Member of the Senate
- Incumbent
- Assumed office 30 October 2023
- Constituency: Monza
- In office 23 March 2018 – 13 October 2022
- Constituency: Lombardy

Personal details
- Born: 30 July 1944 (age 82) Monza, Italy
- Party: Forza Italia
- Height: 1.74 m (5 ft 9 in)
- Spouses: unknown first wife; ; Daniela Rosati ​ ​(m. 1989; div. 1999)​ ; Malika El Hazzazi ​ ​(m. 2004; div. 2008)​
- Children: 3 (Gianluca, Micol, Fabrizio)
- Relatives: Adrian Galliani (grandson)
- Occupation: Entrepreneur
- Known for: Vice Chairman and CEO of A.C. Milan

= Adriano Galliani =

Italian entrepreneur (born 1944)

Adriano Galliani (born 30 July 1944) is an Italian entrepreneur and football executive. He is also a senator for Forza Italia.

He is known for being a former vice-chairman and CEO of AC Milan from 1986 to 2017, a period in the club's history known as the "Silvio Berlusconi era". During his tenure, Milan won five UEFA Champions League and eight Serie A titles among other achievements.

== Career ==

=== AC Milan ===
On 24 March 1986, Galliani became the managing director of Italian football club AC Milan; subsequently, he was also appointed deputy vice president.

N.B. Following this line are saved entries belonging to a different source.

import Summits.MatrixMultiplication.MatrixMultiplication.Theorems.SoloInformedCwTwoNurmievThreeCharTwo
import Summits.MatrixMultiplication.MatrixMultiplication.Theorems.SoloInformedNullconeHasse
import HarnessLib

/-!
# The multiplier-`2` nullcone edges `N₁→N₉`, `N₃→N₆`, `N₅→N₇` hold in characteristic `2`
(solo-informed, gen 27)

`SoloInformedNullconeHasse` lands 38 covering degenerations among Nurmiev's 24 nilpotent orbits of
`K³ ⊗ K³ ⊗ K³`; 33 of the certificates have multiplier `D = 1` (valid over every commutative ring)
and five — `N₁→N₉, N₃→N₆, N₃→N₈, N₃→N₉, N₅→N₇` — have `D = 2`, so that they were known only over
rings in which `2` is a unit.  Here the three edges `N₁→N₉`, `N₃→N₆`, `N₅→N₇` are settled in
characteristic `2` as well: SAT search (kissat on the native `𝔽₂` encoding of
`(A ⊗ B ⊗ C)·N_k ≡ ε^h N_l (mod ε^(h+1), 2)`, jobs j197157–j197159, each solved in seconds) found
order-`2` certificates MODULO `2`, verified independently and checked below by the kernel through
`DegenCert.checkMod` (`SoloInformedCwTwoNurmievThreeCharTwo`).  Consequently these three edges hold
over EVERY FIELD (`nullcone_three_covers_field`).

**`N₃` and `N₆` coincide modulo `2`.**  The constant parts of the `N₃→N₆` certificate are
unimodular: with `A₀ = B₀ = (0,1,0; 1,1,0; 1,1,1)`, `C₀ = (1,0,0; 1,1,1; 0,0,1) ∈ GL₃(ℤ)` one has
`(A₀ ⊗ B₀ ⊗ C₀)·N₃ ≡ N₆ (mod 2)` EXACTLY (order-`0` certificates `nurmiev_3_6_mod2_check0`,
`nurmiev_6_3_mod2_check0`), so over every commutative ring with `2 = 0` Nurmiev's integral normal
forms `N₃` and `N₆` degenerate to each other (`nurmiev_three_six_equiv_of_two_eq_zero`) — over a
field of characteristic `2` they lie in the same `GL₃³`-orbit, although over `ℂ` the orbit of `N₃`
(dimension `22`) strictly contains that of `N₆` (dimension `21`) in its closure.  Consequently
characteristic `2` CREATES relations that fail over `ℂ`: `N₆ ⊵ N₃`, `N₄ ⊵ N₃` (and gives cheap
proofs of `N₂ ⊵ N₃`, `N₁ ⊵ N₃`), `char_two_relations_above_three`; and `T_{cw,2} ⊵ N₃` in
characteristic `2` (`SoloInformedCwTwoNurmievThreeCharTwo`) is re-explained as
`T_{cw,2} ⊵ N₆ ≅ N₃`.

The remaining two multiplier-`2` edges genuinely depend on the characteristic: over a field with
`2 = 0` one has `T_{cw,2} ⊵ N₃` (`cwTensor_two_polyDegeneratesTo_nurmiev_three_of_two_eq_zero`)
while `T_{cw,2} ⋭ N₈` (paper Theorem H, a lattice argument over the dual numbers) and
`T_{cw,2} ⋭ N₉` (pencil cubic: `ℓ·m²` does not degenerate to three concurrent lines), so
`N₃ ⋭ N₈` and `N₃ ⋭ N₉` in characteristic `2` — those two non-degenerations are paper statements,
not asserted here. [cite: Nurmiev2000, Table 2]
-/

namespace Summit.MatrixMultiplication.MatrixMultiplication.Theorems.NullconeHasse
open Literature.Computability.AlgebraicComplexity
open Literature.Barriers.MatrixMultiplication (PolyDegeneratesTo)
open Summit.MatrixMultiplication.MatrixMultiplication.Theorems

/-- `N₁ ⊵ N₉` at order `2` MODULO `2` (kissat, job j197159; verified independently).
[cite: Nurmiev2000, Table 2] -/
theorem nurmiev_1_9_mod2_check :
    DegenCert.checkMod 2 3 3 3 3 3 3 2 (nurmievInt 1) (nurmievInt 9)
      ![![[1, 1], [0, 1, 1], []], ![[1, 1, 1], [0, 0, 1], []], ![[1, 1, 1], [], []]]
      ![![[0, 1], [1, 0, 1], [1]], ![[0, 1], [1, 1], [1]], ![[0, 1, 1], [1], [1]]]
      ![![[1], [1, 1, 1], [1, 0, 1]], ![[], [1, 1], [1, 1]], ![[0, 1, 1], [1], [1, 1]]]
      = true := by
  decide +kernel

/-- `N₃ ⊵ N₆` at order `2` MODULO `2` (kissat, job j197157; verified independently).  Note that
`A = ε²·A₀` here, so modulo `2` the class `N₆` is even a RESTRICTION `(A₀ ⊗ B(0) ⊗ C(0))·N₃`.
[cite: Nurmiev2000, Table 2] -/
theorem nurmiev_3_6_mod2_check :
    DegenCert.checkMod 2 3 3 3 3 3 3 2 (nurmievInt 3) (nurmievInt 6)
      ![![[], [0, 0, 1], []], ![[0, 0, 1], [0, 0, 1], []], ![[0, 0, 1], [0, 0, 1], [0, 0, 1]]]
      ![![[], [1], [0, 1]], ![[1], [1], []], ![[1], [1, 1], [1]]]
      ![![[1], [], []], ![[1, 0, 1], [1], [1, 0, 1]], ![[], [], [1]]]
      = true := by
  decide +kernel

/-- `N₅ ⊵ N₇` at order `2` MODULO `2` (kissat, job j197158; verified independently).
[cite: Nurmiev2000, Table 2] -/
theorem nurmiev_5_7_mod2_check :
    DegenCert.checkMod 2 3 3 3 3 3 3 2 (nurmievInt 5) (nurmievInt 7)
      ![![[0, 1], [], []], ![[1], [], [0, 1]], ![[0, 1], [0, 1, 1], []]]
      ![![[1, 1], [], []], ![[], [0, 1, 1], []], ![[1], [1, 1], [0, 1]]]
      ![![[1, 0, 1], [], []], ![[], [0, 1], []], ![[1, 1, 1], [], [0, 1, 1]]]
      = true := by
  decide +kernel

/-- **`N₃ ≡ N₆ (mod 2)`, forward direction at order `0`**: `(A₀ ⊗ B₀ ⊗ C₀)·N₃ ≡ N₆ (mod 2)`
with `A₀ = B₀ = (0,1,0; 1,1,0; 1,1,1)`, `C₀ = (1,0,0; 1,1,1; 0,0,1)`, all in `GL₃(ℤ)` (the constant
parts of `nurmiev_3_6_mod2_check`). [cite: Nurmiev2000, Table 2] -/
theorem nurmiev_3_6_mod2_check0 :
    DegenCert.checkMod 2 3 3 3 3 3 3 0 (nurmievInt 3) (nurmievInt 6)
      ![![[], [1], []], ![[1], [1], []], ![[1], [1], [1]]]
      ![![[], [1], []], ![[1], [1], []], ![[1], [1], [1]]]
      ![![[1], [], []], ![[1], [1], [1]], ![[], [], [1]]]
      = true := by
  decide +kernel

/-- **`N₃ ≡ N₆ (mod 2)`, backward direction at order `0`**: the inverse matrices modulo `2`,
`A₀⁻¹ = B₀⁻¹ ≡ (1,1,0; 1,0,0; 0,1,1)`, `C₀⁻¹ ≡ C₀`. [cite: Nurmiev2000, Table 2] -/
theorem nurmiev_6_3_mod2_check0 :
    DegenCert.checkMod 2 3 3 3 3 3 3 0 (nurmievInt 6) (nurmievInt 3)
      ![![[1], [1], []], ![[1], [], []], ![[], [1], [1]]]
      ![![[1], [1], []], ![[1], [], []], ![[], [1], [1]]]
      ![![[1], [], []], ![[1], [1], [1]], ![[], [], [1]]]
      = true := by
  decide +kernel

/-- **Nurmiev's classes `N₃` and `N₆` degenerate to each other over every commutative ring of
characteristic `2`** (they are one `GL₃³`-orbit over any field with `2 = 0`; over `ℂ`, `N₆ ⋭ N₃`).
[cite: Nurmiev2000, Table 2] -/
theorem nurmiev_three_six_equiv_of_two_eq_zero (K : Type*) [CommRing K] (h2 : (2 : K) = 0) :
    PolyDegeneratesTo (nurmiev K 3) (nurmiev K 6) ∧ PolyDegeneratesTo (nurmiev K 6) (nurmiev K 3) :=
  ⟨DegenCert.polyDegeneratesTo_of_checkMod K (p := 2) (by exact_mod_cast h2) nurmiev_3_6_mod2_check0,
    DegenCert.polyDegeneratesTo_of_checkMod K (p := 2) (by exact_mod_cast h2) nurmiev_6_3_mod2_check0⟩

/-- **Relations created by characteristic `2`**: over every commutative ring with `2 = 0`,
`N₆ ⊵ N₃`, `N₄ ⊵ N₃`, `N₂ ⊵ N₃`, `N₁ ⊵ N₃` (through `N₆`; the first two FAIL over `ℂ`, where
`dim GL₃³·N₃ = 22 > 21 = dim GL₃³·N₆` and `N₄ ⋭ N₃` by semicontinuous ranks).
[cite: Nurmiev2000, Table 2] -/
theorem char_two_relations_above_three (K : Type*) [CommRing K] (h2 : (2 : K) = 0) :
    PolyDegeneratesTo (nurmiev K 6) (nurmiev K 3) ∧
    PolyDegeneratesTo (nurmiev K 4) (nurmiev K 3) ∧
    PolyDegeneratesTo (nurmiev K 2) (nurmiev K 3) ∧
    PolyDegeneratesTo (nurmiev K 1) (nurmiev K 3) := by
  have h63 := (nurmiev_three_six_equiv_of_two_eq_zero K h2).2
  obtain ⟨h14, -, h26, -, -, h46, -⟩ := nullcone_covers_ring K
  exact ⟨h63, h46.trans h63, h26.trans h63, h14.trans (h46.trans h63)⟩

/-- **`N₁ ⊵ N₉`, `N₃ ⊵ N₆`, `N₅ ⊵ N₇` over every commutative ring of characteristic `2`.**
[cite: Nurmiev2000, Table 2] -/
theorem nullcone_three_covers_of_two_eq_zero (K : Type*) [CommRing K] (h2 : (2 : K) = 0) :
    PolyDegeneratesTo (nurmiev K 1) (nurmiev K 9) ∧
    PolyDegeneratesTo (nurmiev K 3) (nurmiev K 6) ∧
    PolyDegeneratesTo (nurmiev K 5) (nurmiev K 7) :=
  ⟨DegenCert.polyDegeneratesTo_of_checkMod K (p := 2) (by exact_mod_cast h2) nurmiev_1_9_mod2_check,
    DegenCert.polyDegeneratesTo_of_checkMod K (p := 2) (by exact_mod_cast h2) nurmiev_3_6_mod2_check,
    DegenCert.polyDegeneratesTo_of_checkMod K (p := 2) (by exact_mod_cast h2) nurmiev_5_7_mod2_check⟩

/-- **The three edges `N₁ ⊵ N₉`, `N₃ ⊵ N₆`, `N₅ ⊵ N₇` hold over EVERY field** (multiplier-`2`
certificates when `2 ≠ 0`, the certificates modulo `2` when `2 = 0`). [cite: Nurmiev2000, Table 2] -/
theorem nullcone_three_covers_field (K : Type*) [Field K] :
    PolyDegeneratesTo (nurmiev K 1) (nurmiev K 9) ∧
    PolyDegeneratesTo (nurmiev K 3) (nurmiev K 6) ∧
    PolyDegeneratesTo (nurmiev K 5) (nurmiev K 7) := by
  rcases eq_or_ne (2 : K) 0 with h2 | h2
  · exact nullcone_three_covers_of_two_eq_zero K h2
  · obtain ⟨h19, h36, -, -, h57⟩ := nullcone_covers_of_two_ne_zero K h2
    exact ⟨h19, h36, h57⟩

/-- The same three edges over every commutative ring in which `2 = 0` or `2` is a unit (e.g. every
`ℤ[1/2]`-algebra and every `𝔽₂`-algebra). [cite: Nurmiev2000, Table 2] -/
theorem nullcone_three_covers_of_two_eq_zero_or_isUnit (K : Type*) [CommRing K]
    (h2 : (2 : K) = 0 ∨ IsUnit (2 : K)) :
    PolyDegeneratesTo (nurmiev K 1) (nurmiev K 9) ∧
    PolyDegeneratesTo (nurmiev K 3) (nurmiev K 6) ∧
    PolyDegeneratesTo (nurmiev K 5) (nurmiev K 7) := by
  rcases h2 with h2 | h2
  · exact nullcone_three_covers_of_two_eq_zero K h2
  · obtain ⟨h19, h36, -, -, h57⟩ :=
      nullcone_covers_of_isUnit_two K (by rw [Int.cast_ofNat]; exact h2)
    exact ⟨h19, h36, h57⟩

/-- **A degeneration chain living entirely in characteristic `2`: `T_{cw,2} ⊵ N₃ ⊵ N₆ ⊵ N₇`** over
every commutative ring with `2 = 0` (the first link fails over `ℚ`, the second was previously known
only when `2` is a unit). [cite: Nurmiev2000, Table 2] -/
theorem cwTensor_two_chain_of_two_eq_zero (K : Type*) [CommRing K] (h2 : (2 : K) = 0) :
    PolyDegeneratesTo (cwTensor K 2) (nurmiev K 3) ∧
    PolyDegeneratesTo (nurmiev K 3) (nurmiev K 6) ∧
    PolyDegeneratesTo (nurmiev K 6) (nurmiev K 7) :=
  ⟨cwTensor_two_polyDegeneratesTo_nurmiev_three_of_two_eq_zero K h2,
    (nullcone_three_covers_of_two_eq_zero K h2).2.1,
    (nullcone_covers_ring K).2.2.2.2.2.2.2.1⟩

end Summit.MatrixMultiplication.MatrixMultiplication.Theorems.NullconeHasse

In 1991, as Milan was playing Marseille in Stade Vélodrome at the 1990–91 European Cup, the lights went out in the 87th minute. The lights came back on after 15 minutes, but Galliani refused to bring the team back on the pitch, citing concerns about the match being disrupted by TV crews storming the field. Milan was subsequently eliminated from the competition and barred from UEFA competitions for one year, and Galliani himself was suspended from all official functions until July 1993.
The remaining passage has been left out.